For as much as the film is a deep dive into the philosophy of martial arts, it’s as much a deconstruction of masculine identity. Casey sees himself an emasculated wimp and sees in Sensei the possibility of making a man of himself. Sensei, meanwhile, regards masculinity in its harshest, most unforgiving terms, something Casey discovers when he graduates to the dojo’s fabled “night class”, and this is really where the character of Anna fully comes into play.
She’s clearly the dojo’s most skilled student by far, something made abundantly clear in the film’s most memorable and downright horrific fight sequence, yet she’s stuck at brown belt in perpetuity simply because Sensei doesn’t think a woman can ever truly master martial arts.
Through the three main characters, “The Art of Self-Defense” offers a different lens of masculinity in each one – Casey is desperate to be a man, Sensei thinks he’s cracked the code on what it takes to be one, and Anna wants to be taken seriously by the men around her. And both Casey and Anna believe they can only reach their respective goals by following the example set by Sensei, only to become gradually more disillusioned by the model he offers.
Of course, the film gets all of this across in a far more comedic manner than any of that sounds, all of it leading up to a shockingly blunt conclusion that is the film’s mic drop of uncomfortable yet undeniably hilarious humor.
“The Art of Self-Defense” is a true gem of unapologetically dark humor, a black comedy that’s as endlessly fascinating as it is sinister in its hilarity. Jesse Eisenberg and Alessandro Nivola are equally captivating and hilarious in their pairing as a dork who thinks he’s found the wisest sage on Earth, while Imogen Poots channels equal amounts of both in a pivotal supporting role.

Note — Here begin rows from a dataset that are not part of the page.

/-- **Hyperbicycle codes are lifted-product codes.** "QC LP codes are permutation equivalent to a special
case of hyperbicycle codes. If we let `χ = 1` in equation (19) from [KP13], then the obtained CSS code is
permutation equivalent to the code `LP(A,B)`; where `ℓ := c`, `A := Σᵢ aᵢ xⁱ`, `B := Σᵢ bᵢ xⁱ`."  Typed for the
tree's block-twisted matrices `xMatrix/zMatrix a b χ` and EVERY unit `χ`: the same bookkeeping exhibits them as
`LP(A, B_χ)` with `A_{uv} = Σᵢ (aᵢ)_{uv} xⁱ` and `(B_χ)_{βν} = Σᵢ (bᵢ)_{βν} x^{χ i}` (the block twist is the
substitution `x ↦ x^χ` on the `b`-side, cf. `gbB`; `χ = 1` is the printed case, `isLiftedProduct_one`), all
`c × c` circulant blocks, which pairwise commute. Proved with explicit witnesses (`l = |ℤ_c| `, `m_A = |R₁|`,
`n_A = |N₁|`, `m_B = |R₂|`, `n_B = |N₂|`; rows `(β,k,u) ↦ ((u,β),k)`, `(ν,k',μ) ↦ ((μ,ν),k')`).
[cite: PanteleevKalachev2022LP, §III.E (arXiv:2012.04068 chunk p0012 L61); KovalevPryadko2013Hyperbicycle, §IV.A eq. (19) (arXiv:1212.6703 chunk p0009 L15-42)] -/
theorem isLiftedProduct (a : ZMod c → Matrix R₁ N₁ (ZMod 2)) (b : ZMod c → Matrix R₂ N₂ (ZMod 2))
    (χ : (ZMod c)ˣ) : IsLiftedProduct (xMatrix a b χ) (zMatrix a b χ) := by
  classical
  let eC := Fintype.equivFin (ZMod c)
  let eR₁ := Fintype.equivFin R₁; let eN₁ := Fintype.equivFin N₁
  let eR₂ := Fintype.equivFin R₂; let eN₂ := Fintype.equivFin N₂
  -- the circulant blocks, re-indexed `ℤ_c ≃ Fin |ℤ_c|`
  let cA : R₁ → N₁ → Matrix (Fin (Fintype.card (ZMod c))) (Fin (Fintype.card (ZMod c))) (ZMod 2) :=
    fun u v => Matrix.reindex eC eC (circulant fun s => a (-s) u v)
  let cB : R₂ → N₂ → Matrix (Fin (Fintype.card (ZMod c))) (Fin (Fintype.card (ZMod c))) (ZMod 2) :=
    fun β ν => Matrix.reindex eC eC (circulant fun s => b (↑χ⁻¹ * (-s)) β ν)
  let A : Matrix (Fin (Fintype.card R₁)) (Fin (Fintype.card N₁)) (Matrix _ _ (ZMod 2)) :=
    Matrix.of fun i j => cA (eR₁.symm i) (eN₁.symm j)
  let B : Matrix (Fin (Fintype.card R₂)) (Fin (Fintype.card N₂)) (Matrix _ _ (ZMod 2)) :=
    Matrix.of fun i j => cB (eR₂.symm i) (eN₂.symm j)
  -- index bijections
  let eX : R₂ × ZMod c × R₁ ≃ (Fin (Fintype.card R₁) × Fin (Fintype.card R₂)) × Fin (Fintype.card (ZMod c)) :=
    ⟨fun r => ((eR₁ r.2.2, eR₂ r.1), eC r.2.1), fun p => (eR₂.symm p.1.2, eC.symm p.2, eR₁.symm p.1.1),
      fun r => by simp, fun p => by simp⟩
  let eZ : N₂ × ZMod c × N₁ ≃ (Fin (Fintype.card N₁) × Fin (Fintype.card N₂)) × Fin (Fintype.card (ZMod c)) :=
    ⟨fun r => ((eN₁ r.2.2, eN₂ r.1), eC r.2.1), fun p => (eN₂.symm p.1.2, eC.symm p.2, eN₁.symm p.1.1),
      fun r => by simp, fun p => by simp⟩
  let eL : R₂ × ZMod c × N₁ ≃ (Fin (Fintype.card N₁) × Fin (Fintype.card R₂)) × Fin (Fintype.card (ZMod c)) :=
    ⟨fun q => ((eN₁ q.2.2, eR₂ q.1), eC q.2.1), fun p => (eR₂.symm p.1.2, eC.symm p.2, eN₁.symm p.1.1),
      fun q => by simp, fun p => by simp⟩
  let eR : N₂ × ZMod c × R₁ ≃ (Fin (Fintype.card R₁) × Fin (Fintype.card N₂)) × Fin (Fintype.card (ZMod c)) :=
    ⟨fun q => ((eR₁ q.2.2, eN₂ q.1), eC q.2.1), fun p => (eN₂.symm p.1.2, eC.symm p.2, eR₁.symm p.1.1),
      fun q => by simp, fun p => by simp⟩
  let eQ := (Equiv.sumCongr eL eR).trans (Equiv.sumProdDistrib _ _ _).symm
  have hneg : ∀ x : ZMod 2, -x = x := by decide
  have htw : ∀ k j : ZMod c, -((↑χ⁻¹ : ZMod c) * (k - j)) = ↑χ⁻¹ * (j - k) := by intros; ring
  refine ⟨_, _, _, _, _, A, B, eX, eZ, eQ, ?_, ?_, ?_⟩
  · intro i j s t
    simp only [A, B, cA, cB, Matrix.of_apply, reindex_apply, Matrix.submatrix_mul_equiv, circulant_mul_comm]
  · ext ⟨β, k, u⟩ q
    rcases q with ⟨β', j, v⟩ | ⟨ν, j, u'⟩
    · by_cases h : β = β'
      · subst h
        simp [xMatrix, xLeft, LiftedProduct.xMatrix, LiftedProduct.xMatrixR, A, B, cA, cB, eX, eQ, eL, eR,
          Matrix.kroneckerMap_apply, circulant_apply, neg_sub]
      · simp [xMatrix, xLeft, LiftedProduct.xMatrix, LiftedProduct.xMatrixR, A, B, cA, cB, eX, eQ, eL, eR,
          Matrix.kroneckerMap_apply, h]
    · by_cases h : u = u'
      · subst h
        simp [xMatrix, xRight, LiftedProduct.xMatrix, LiftedProduct.xMatrixR, A, B, cA, cB, eX, eQ, eL, eR,
          Matrix.kroneckerMap_apply, circulant_apply, hneg, htw]
      · simp [xMatrix, xRight, LiftedProduct.xMatrix, LiftedProduct.xMatrixR, A, B, cA, cB, eX, eQ, eL, eR,
          Matrix.kroneckerMap_apply, h]
  · ext ⟨ν, k', μ⟩ q
    rcases q with ⟨β', j, v⟩ | ⟨ν', j, u'⟩
    · by_cases h : μ = v
      · subst h
        simp [zMatrix, zLeft, LiftedProduct.zMatrix, LiftedProduct.zMatrixR, A, B, cA, cB, eZ, eQ, eL, eR,
          Matrix.kroneckerMap_apply, circulant_apply, htw, LiftedProduct.blockStar_apply]
      · simp [zMatrix, zLeft, LiftedProduct.zMatrix, LiftedProduct.zMatrixR, A, B, cA, cB, eZ, eQ, eL, eR,
          Matrix.kroneckerMap_apply, h, LiftedProduct.blockStar_apply]
    · by_cases h : ν = ν'
      · subst h
        simp [zMatrix, zRight, LiftedProduct.zMatrix, LiftedProduct.zMatrixR, A, B, cA, cB, eZ, eQ, eL, eR,
          Matrix.kroneckerMap_apply, circulant_apply, neg_sub, LiftedProduct.blockStar_apply]
      · simp [zMatrix, zRight, LiftedProduct.zMatrix, LiftedProduct.zMatrixR, A, B, cA, cB, eZ, eQ, eL, eR,
          Matrix.kroneckerMap_apply, h, LiftedProduct.blockStar_apply]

While the film opts to go light on the action, it uses what fighting it does have to full, disquieting advantage. It zeros in on the mental empowerment martial arts provides alongside its sly commentary on what happens when the idea of being a macho-man is taken too far. It’s dark, it’s clever, and it awakens uncomfortable laughter in all the ways a finely-polished black comedy should – “The Art of Self-Defense” is
this generation’s “Fight Club”!
- The movie was filmed in Kentucky in the fall of 2017.
- Mindy Kelly served as the film’s stunt coordinator/fight choreographer. Some of her past stunt credits include “The Dark Knight Rises”, season one of “Daredevil”, “Grown-Ups”, “Transformers: Age of Extinction”, and “Alita: Battle Angel”. She also did performance capture for the video game “Injustice 2”.

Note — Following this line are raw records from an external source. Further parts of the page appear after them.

/-- **`∑_{A ∈ tuplesProd} 3^{|A|} ≤ #{v ∈ ℕ_{≥1}^{3k} : ∏ v ≤ R}`** (the combinatorial core of
`∑_d |λ_d| ≪ y_max R (log R)^{O(k)}`, Maynard 2015 (5.4), (5.9)). [cite: MaynardAnnals2015, proof of Lemma 5.1, (5.4)] -/
theorem sum_tuplesProd_three_pow_le :
    ∑ A ∈ tuplesProd k D₀ Rn, (3:ℝ) ^ A.card ≤ (prodLeTuples (3 * k) Rn).card := by
  rw [← card_triples]
  have hmaps : ∀ t ∈ triples k D₀ Rn, tripleToNat t ∈ prodLeTuples (3 * k) Rn := by
    rintro ⟨A, B, S⟩ ht
    simp only [triples, Finset.mem_sigma, Finset.mem_powerset] at ht
    obtain ⟨hA, hB, hS⟩ := ht
    have hpA : ∀ x ∈ A, x.1.Prime := fun x hx => prime_of_mem_tuples (mem_tuplesProd.1 hA).1 hx
    refine mem_prodLeTuples_of (fun l => ?_) ?_
    · simp only [tripleToNat]
      split
      · exact rad_pos (fun x hx => hpA x (hB (hS hx))) _
      · exact rad_pos (fun x hx => hpA x (hB (Finset.sdiff_subset hx))) _
      · exact rad_pos (fun x hx => hpA x (Finset.sdiff_subset hx)) _
    · rw [prod_tripleToNat hB hS]; exact (mem_tuplesProd.1 hA).2
  exact_mod_cast Finset.card_le_card_of_injOn tripleToNat hmaps tripleToNat_injOn

/-! ### Chinese remainder bookkeeping -/

/-- Two congruences to coprime moduli are one congruence (Chinese remainder theorem, existence of
the combined residue). [folklore] -/
theorem exists_modEq_and_modEq_iff {M q : ℤ} (h : M.natAbs.Coprime q.natAbs) (a c : ℤ) :
    ∃ x : ℤ, ∀ n : ℤ, (n ≡ a [ZMOD M] ∧ n ≡ c [ZMOD q]) ↔ n ≡ x [ZMOD M * q] := by
  -- Bezout: `M s + q t = 1`
  have hg : (Int.gcd M q : ℤ) = 1 := by
    rw [Int.gcd_eq_natAbs]  -- gcd as natAbs gcd
    exact_mod_cast h
  obtain ⟨s, t, hst⟩ : ∃ s t : ℤ, M * s + q * t = 1 :=
    ⟨Int.gcdA M q, Int.gcdB M q, by rw [← Int.gcd_eq_gcd_ab]; exact hg⟩
  refine ⟨a * (q * t) + c * (M * s), fun n => ?_⟩
  have hx1 : a * (q * t) + c * (M * s) ≡ a [ZMOD M] := by
    have : a * (q * t) + c * (M * s) = a + M * (c * s - a * s) := by linear_combination a * hst
    rw [this]
    exact (Int.modEq_iff_dvd.2 ⟨-(c * s - a * s), by ring⟩)
  have hx2 : a * (q * t) + c * (M * s) ≡ c [ZMOD q] := by
    have : a * (q * t) + c * (M * s) = c + q * (a * t - c * t) := by linear_combination c * hst
    rw [this]
    exact (Int.modEq_iff_dvd.2 ⟨-(a * t - c * t), by ring⟩)
  rw [← Int.modEq_and_modEq_iff_modEq_mul h]
  constructor
  · rintro ⟨h1, h2⟩; exact ⟨h1.trans hx1.symm, h2.trans hx2.symm⟩
  · rintro ⟨h1, h2⟩; exact ⟨h1.trans hx1, h2.trans hx2⟩

/-- **Combining the congruences of the sieve** (Maynard 2015, proof of Lemma 5.1: "By the Chinese
remainder theorem, the inner sum can be written as a sum over a single residue class modulo
`q = W ∏ [d_i, e_i]`, provided that the integers are pairwise coprime"): for a modulus `W ≥ 1`, a
finite set `U` of primes not dividing `W` and targets `c p`, the conditions `n ≡ v₀ (mod W)`,
`n ≡ c p (mod p)` (`p ∈ U`) single out one residue class modulo `W ∏_{p ∈ U} p`.
[cite: MaynardAnnals2015, proof of Lemma 5.1] -/
theorem exists_forall_modEq_iff (W : ℕ) (U : Finset ℕ) (hU : ∀ p ∈ U, p.Prime)
    (hUW : ∀ p ∈ U, ¬p ∣ W) (c : ℕ → ℤ) (v₀ : ℤ) :
    ∃ a : ℤ, ∀ n : ℤ, (n ≡ v₀ [ZMOD W] ∧ ∀ p ∈ U, n ≡ c p [ZMOD p]) ↔
      n ≡ a [ZMOD (W * ∏ p ∈ U, p : ℕ)] := by
  classical
  induction U using Finset.induction_on with
  | empty => exact ⟨v₀, fun n => by simp⟩
  | insert q U hq ih =>
    obtain ⟨a', ha'⟩ := ih (fun p hp => hU p (Finset.mem_insert_of_mem hp))
      (fun p hp => hUW p (Finset.mem_insert_of_mem hp))
    have hqP : q.Prime := hU q (Finset.mem_insert_self q U)
    -- `q` is coprime to `W ∏_{p ∈ U} p`
    have hcop : (W * ∏ p ∈ U, p).Coprime q := by
      refine Nat.Coprime.mul_left ?_ ?_
      · exact (Nat.Coprime.symm ((Nat.Prime.coprime_iff_not_dvd hqP).2 (hUW q (Finset.mem_insert_self q U))))
      · refine Nat.Coprime.prod_left fun p hp => ?_
        have hne : p ≠ q := fun h => hq (h ▸ hp)
        exact (Nat.coprime_primes (hU p (Finset.mem_insert_of_mem hp)) hqP).2 hne
    have hcop' : ((W * ∏ p ∈ U, p : ℕ) : ℤ).natAbs.Coprime ((q : ℕ) : ℤ).natAbs := by
      simpa only [Int.natAbs_natCast] using hcop
    obtain ⟨x, hx⟩ := exists_modEq_and_modEq_iff hcop' a' (c q)
    refine ⟨x, fun n => ?_⟩
    rw [Finset.prod_insert hq, Finset.forall_mem_insert,
      show W * (q * ∏ p ∈ U, p) = (W * ∏ p ∈ U, p) * q by ring]
    have hx' := hx n
    have ha'' := ha' n
    push_cast at hx' ha'' ⊢
    rw [← hx', ← ha'']
    tauto

/-- **Counting a residue class in an interval**: for `r > 0` and `a ≤ b`, the number of
`n ∈ [a, b)` with `n ≡ v (mod r)` is within `1` of `(b − a)/r`. [folklore] -/
theorem abs_card_filter_modEq_sub_le (a b v : ℤ) (hab : a ≤ b) {r : ℤ} (hr : 0 < r) :
    |(((Finset.Ico a b).filter (fun n => n ≡ v [ZMOD r])).card : ℝ) - ((b : ℝ) - a) / r| ≤ 1 := by
  have hc := Int.Ico_filter_modEq_card a b hr v
  have hmono : ⌈((a : ℚ) - v) / r⌉ ≤ ⌈((b : ℚ) - v) / r⌉ :=
    Int.ceil_le_ceil (div_le_div_of_nonneg_right (by exact_mod_cast sub_le_sub_right hab v)
      (by exact_mod_cast hr.le))
  rw [max_eq_left (sub_nonneg.2 hmono)] at hc
  have h1 := Int.le_ceil (((b : ℚ) - v) / r)
  have h2 := Int.ceil_lt_add_one (((b : ℚ) - v) / r)
  have h3 := Int.le_ceil (((a : ℚ) - v) / r)
  have h4 := Int.ceil_lt_add_one (((a : ℚ) - v) / r)
  have hr' : (0 : ℚ) < r := by exact_mod_cast hr
  have key : |((((Finset.Ico a b).filter (fun n => n ≡ v [ZMOD r])).card : ℕ) : ℚ) -
      ((b : ℚ) - a) / r| ≤ 1 := by
    have hcq : ((((Finset.Ico a b).filter (fun n => n ≡ v [ZMOD r])).card : ℕ) : ℚ) =
        ((⌈((b : ℚ) - v) / r⌉ - ⌈((a : ℚ) - v) / r⌉ : ℤ) : ℚ) := by exact_mod_cast hc
    have e : ((b : ℚ) - a) / r = ((b : ℚ) - v) / r - ((a : ℚ) - v) / r := by field_simp; ring
    rw [hcq, e, abs_le]
    push_cast
    constructor <;> linarith
  exact_mod_cast key

end MaynardTao
end Literature.NumberTheory.Sieve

- Neither Jesse Eisenberg, Alessandro Nivola, or Imogen Poots had any previous martial arts experience, and were all trained for the film by Mindy Kelly.
- For Jesse Eisenberg, Mindy Kelly specifically trained him to the approximate skill level of a yellow belt, his character’s rank in the film.
- The film’s director, Riley Stearns, is a Jiu Jitsu practitioner.
- “This is your belt. It is yours. It is sacred. There’ll be a $15 charge to replace a lost belt.” – Sensei (handing Casey his white belt.)
- “White is before color. You haven’t earned color yet.” – Anna (when Casey asks about belt rankings.)
- “I’m afraid. I’m afraid of the dark. I’m afraid of other men. They intimidate me. I want to be what intimidates me.” – Casey (explaining why he wants to learn martial arts.)